I agree that people miss appointments etc, but this is again distraction from
bigger picture, where you would focus on your skills and what you really want
to do. And especially how you want to do it, process is also important.

------
MikeTheGreat
Reading this, it seems like one of (at least) two things might be true:

1) The article is written for other members of the author's group, but wasn't
really meant for broad consumption. Yes, it's online, in public, etc, but
either the author wasn't thinking about that and/or ignored it. I say this
because it feels like something one would say when complaining to friends at a
pub after hours. It's got this "we've all been here, don't you just hate it?"
sorta vibe to it.

2) The article is written to be click-bait/incendiary on purpose. A while back
(a year or two?) someone else wrote something similar and it blew up big. More
than anything it gave people something to shake their fist at. It gave older
people an excuse to look down on "the kids today", younger folk could shake
their fist at the poor treatment they receive from older people. I wonder if
this author is also trying to go viral in a similar sort of way.
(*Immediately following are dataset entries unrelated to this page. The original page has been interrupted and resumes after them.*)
/-- **Log-free zero density for the family of a congruence class group, in `Q`-form**: there are `b, D > 0`
(depending on `n, A`) such that for every number field `K` of degree `n > 1` and every datum with `κ_K ≥ Q_𝔪^{−A}`,
`|G| ≤ Q_𝔪⁴`, every `T ≥ 1`, `α ≤ 1` and all finite sets `u ψ` of zeros of `F_ψ` with `1/4 ≤ β < 1`, `|γ| ≤ T`:
`Σ_ψ Σ_{ρ ∈ u ψ, α ≤ β} m_ψ(ρ) ≤ D · e^{b(max(A,4) log Q_𝔪 + log(T + 4))(1 − α)}`.
[cite: Weiss1983, Theorem 4.3] [cite: ThornerZaman2017, Theorem 3.2] -/
theorem rayFam_density (n : ℕ) (hn : 1 < n) (A : ℝ) : ∃ b D : ℝ, 0 < b ∧ 0 < D ∧
    ∀ (K : Type) [Field K] [NumberField K], Module.finrank ℚ K = n →
    ∀ (G : Type) [CommGroup G] [Finite G] (𝔪 : Ideal (𝓞 K)) (f : HeightOneSpectrum (𝓞 K) → G)
      (h𝔪 : 𝔪 ≠ ⊥) (hray : ArtinKillsRay 𝔪 f)
      (hsep : ∀ χ : AddChar (Additive G) ℂ, χ ≠ 0 →
        ∃ v : HeightOneSpectrum (𝓞 K), ¬ 𝔪 ≤ v.asIdeal ∧ χ (Additive.ofMul (f v)) ≠ 1),
      rayCondQ K 𝔪 ^ (-A) ≤ dedekindZeta_residue K → (Nat.card G : ℝ) ≤ rayCondQ K 𝔪 ^ (4 : ℕ) →
      ∀ (T : ℝ), 1 ≤ T → ∀ u : AddChar (Additive G) ℂ → Finset ℂ,
        (∀ ψ, ∀ ρ ∈ u ψ, rayFamF h𝔪 hray hsep ψ ρ = 0 ∧ 1 / 4 ≤ ρ.re ∧ ρ.re < 1 ∧ |ρ.im| ≤ T) →
        ∀ α : ℝ, α ≤ 1 →
          ∑ ψ, ∑ ρ ∈ u ψ with α ≤ ρ.re, (analyticOrderNatAt (rayFamF h𝔪 hray hsep ψ) ρ : ℝ) ≤
            D * Real.exp (b * (max A 4 * Real.log (rayCondQ K 𝔪) + Real.log (T + 4))) ^ (1 - α) := by
  obtain ⟨c₁, C₁, hc₁, hC₁, hCG⟩ := logFreeDensity_congruence_all n
  obtain ⟨c₂, C₂, hc₂, hC₂, hZ1⟩ := logFreeDensity_dedekindZeta₁_all n
  refine ⟨max c₁ c₂, C₁ + C₂, by positivity, by positivity,
    fun K _ _ hKn G _ _ 𝔪 f h𝔪 hray hsep hκ hG T hT u hu α hα1 ↦ ?_⟩
  have hK : 1 < Module.finrank ℚ K := by rw [hKn]; exact hn
  set a : ℝ := max A 4 with ha
  set Q : ℝ := rayCondQ K 𝔪 with hQ
  have hQ12 : (12 : ℝ) ≤ Q := twelve_le_rayCondQ hK h𝔪
  have hQ1 : (1 : ℝ) ≤ Q := by linarith
  set P : ℝ := Q ^ a * (T + 2) with hP
  obtain ⟨hP2, hdP, hmP, hhP, hGP, hκP, hTP⟩ :=
    raySizeParam_admissible (K := K) (G := G) hK h𝔪 (le_max_left A 4) (le_max_right A 4) hT hκ hG
  -- clamp `α` at `0`
  set α' : ℝ := max α 0 with hα'
  have hα'0 : 0 ≤ α' := le_max_right _ _
  have hα'1 : α' ≤ 1 := max_le hα1 zero_le_one
  have hfilter : ∀ ψ, (u ψ).filter (fun ρ ↦ α ≤ ρ.re) = (u ψ).filter (fun ρ ↦ α' ≤ ρ.re) := by
    intro ψ
    refine Finset.filter_congr fun ρ hρ ↦ ?_
    have := (hu ψ ρ hρ).2.1
    rw [hα', max_le_iff]
    exact ⟨fun h ↦ ⟨h, by linarith⟩, fun h ↦ h.1⟩
  simp_rw [hfilter]
  -- the `ψ ≠ 0` part
  have hZ : ∀ ψ : AddChar (Additive G) ℂ, ψ ≠ 0 → ∀ ρ ∈ u ψ,
      datumL h𝔪 hray hsep ψ ρ = 0 ∧ 1 / 4 ≤ ρ.re ∧ ρ.re < 1 ∧ |ρ.im| ≤ P := by
    intro ψ hψ ρ hρ
    obtain ⟨h0, h14, h1, hT'⟩ := hu ψ ρ hρ
    rw [rayFamF_eq_datumL h𝔪 hray hsep hψ] at h0
    exact ⟨h0, h14, h1, hT'.trans hTP⟩
  have hA := hCG K hKn.le G 𝔪 f h𝔪 hray hsep P hP2 hdP hmP hGP hκP u hZ α' hα'0 hα'1
  -- the `ζ_K` part
  have hZ0 : ∀ ρ ∈ u 0, dedekindZeta₁ K ρ = 0 ∧ 1 / 4 ≤ ρ.re ∧ ρ.re < 1 ∧ |ρ.im| ≤ P := by
    intro ρ hρ
    obtain ⟨h0, h14, h1, hT'⟩ := hu 0 ρ hρ
    rw [rayFamF_zero] at h0
    exact ⟨h0, h14, h1, hT'.trans hTP⟩
  have hB := hZ1 K hKn P hP2 hdP hhP hκP (u 0) hZ0 α' hα'0 hα'1
  -- assemble: split `Σ_ψ` into `ψ = 0` and `ψ ≠ 0`
  rw [← Finset.sum_filter_add_sum_filter_not Finset.univ (fun ψ ↦ ψ = (0 : AddChar (Additive G) ℂ))]
  rw [Finset.filter_eq' Finset.univ (0 : AddChar (Additive G) ℂ), if_pos (Finset.mem_univ _), Finset.sum_singleton]
  have hA' : ∑ ψ ∈ Finset.univ.filter (fun ψ ↦ ¬ ψ = (0 : AddChar (Additive G) ℂ)),
      ∑ ρ ∈ (u ψ).filter (fun ρ ↦ α' ≤ ρ.re), (analyticOrderNatAt (rayFamF h𝔪 hray hsep ψ) ρ : ℝ) ≤
        C₁ * P ^ (c₁ * (1 - α')) := by
    refine le_of_eq_of_le ?_ hA
    refine Finset.sum_congr rfl fun ψ hψ ↦ ?_
    rw [Finset.mem_filter] at hψ
    refine Finset.sum_congr rfl fun ρ _ ↦ ?_
    rw [rayFamF_eq_datumL h𝔪 hray hsep hψ.2]; rfl
  have hB' : ∑ ρ ∈ (u 0).filter (fun ρ ↦ α' ≤ ρ.re), (analyticOrderNatAt (rayFamF h𝔪 hray hsep 0) ρ : ℝ) ≤
      C₂ * P ^ (c₂ * (1 - α')) := by
    refine le_of_eq_of_le (Finset.sum_congr rfl fun ρ _ ↦ ?_) hB
    rw [rayFamF_zero]; rfl
  -- `P^{c(1-α')} ≤ exp(b(a log Q + log(T+4)))^{1-α}`
  set B : ℝ := Real.exp (max c₁ c₂ * (a * Real.log Q + Real.log (T + 4))) with hBdef
  have hP1 : (1 : ℝ) ≤ P := by linarith
  have ha0 : 0 ≤ a := le_trans (by norm_num) (le_max_right A 4)
  have hQa0 : 0 < Q ^ a := Real.rpow_pos_of_pos (by linarith) _
  have hPexp : P ≤ Real.exp (a * Real.log Q + Real.log (T + 4)) := by
    rw [Real.exp_add, Real.exp_log (by linarith), show a * Real.log Q = Real.log (Q ^ a) by
      rw [Real.log_rpow (by linarith)], Real.exp_log hQa0, hP]
    nlinarith
  have hpow : ∀ {c : ℝ}, 0 < c → c ≤ max c₁ c₂ → P ^ (c * (1 - α')) ≤ B ^ (1 - α) := by
    intro c hc hcm
    have h1α : 0 ≤ 1 - α' := by linarith
    have hαα : 1 - α' ≤ 1 - α := by rw [hα']; exact sub_le_sub_left (le_max_left _ _) _
    have hB1 : 1 ≤ B := Real.one_le_exp (by
      have : 0 ≤ Real.log Q := Real.log_nonneg hQ1
      have : 0 ≤ Real.log (T + 4) := Real.log_nonneg (by linarith)
      positivity)
    calc P ^ (c * (1 - α')) = (P ^ c) ^ (1 - α') := by rw [Real.rpow_mul (by linarith)]
      _ ≤ (Real.exp (a * Real.log Q + Real.log (T + 4)) ^ (max c₁ c₂)) ^ (1 - α') := by
          refine Real.rpow_le_rpow (by positivity) ?_ h1α
          have hE1 : 1 ≤ Real.exp (a * Real.log Q + Real.log (T + 4)) := by linarith
          exact (Real.rpow_le_rpow (by linarith) hPexp hc.le).trans
            (Real.rpow_le_rpow_of_exponent_le hE1 hcm)
      _ = B ^ (1 - α') := by
          rw [hBdef, ← Real.exp_mul]; ring_nf
      _ ≤ B ^ (1 - α) := Real.rpow_le_rpow_of_exponent_le hB1 hαα
  have h1 := hpow hc₁ (le_max_left _ _)
  have h2' := hpow hc₂ (le_max_right _ _)
  have hBpos : 0 ≤ B ^ (1 - α) := Real.rpow_nonneg (Real.exp_pos _).le _
  calc ∑ ρ ∈ (u 0).filter (fun ρ ↦ α' ≤ ρ.re), (analyticOrderNatAt (rayFamF h𝔪 hray hsep 0) ρ : ℝ) +
        ∑ ψ ∈ Finset.univ.filter (fun ψ ↦ ¬ ψ = (0 : AddChar (Additive G) ℂ)),
          ∑ ρ ∈ (u ψ).filter (fun ρ ↦ α' ≤ ρ.re), (analyticOrderNatAt (rayFamF h𝔪 hray hsep ψ) ρ : ℝ)
      ≤ C₂ * P ^ (c₂ * (1 - α')) + C₁ * P ^ (c₁ * (1 - α')) := add_le_add hB' hA'
    _ ≤ C₂ * B ^ (1 - α) + C₁ * B ^ (1 - α) :=
        add_le_add (mul_le_mul_of_nonneg_left h2' hC₂.le) (mul_le_mul_of_nonneg_left h1 hC₁.le)
    _ = (C₁ + C₂) * B ^ (1 - α) := by ring

end Literature.NumberTheory.LFunctions.AbelianDensity

end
I feel like
it takes a particular skill to write these sorts of things - it's gotta be
believable that a 22 year old would write this, but also push enough of the
older generation's buttons that it'll inflame them, too.

3) Obviously, there's other possibilities that I hadn't thought of that might
be true :)

------
johnwheeler
I question the design sensibilities of any designer who makes such liberal use
of animated gifs.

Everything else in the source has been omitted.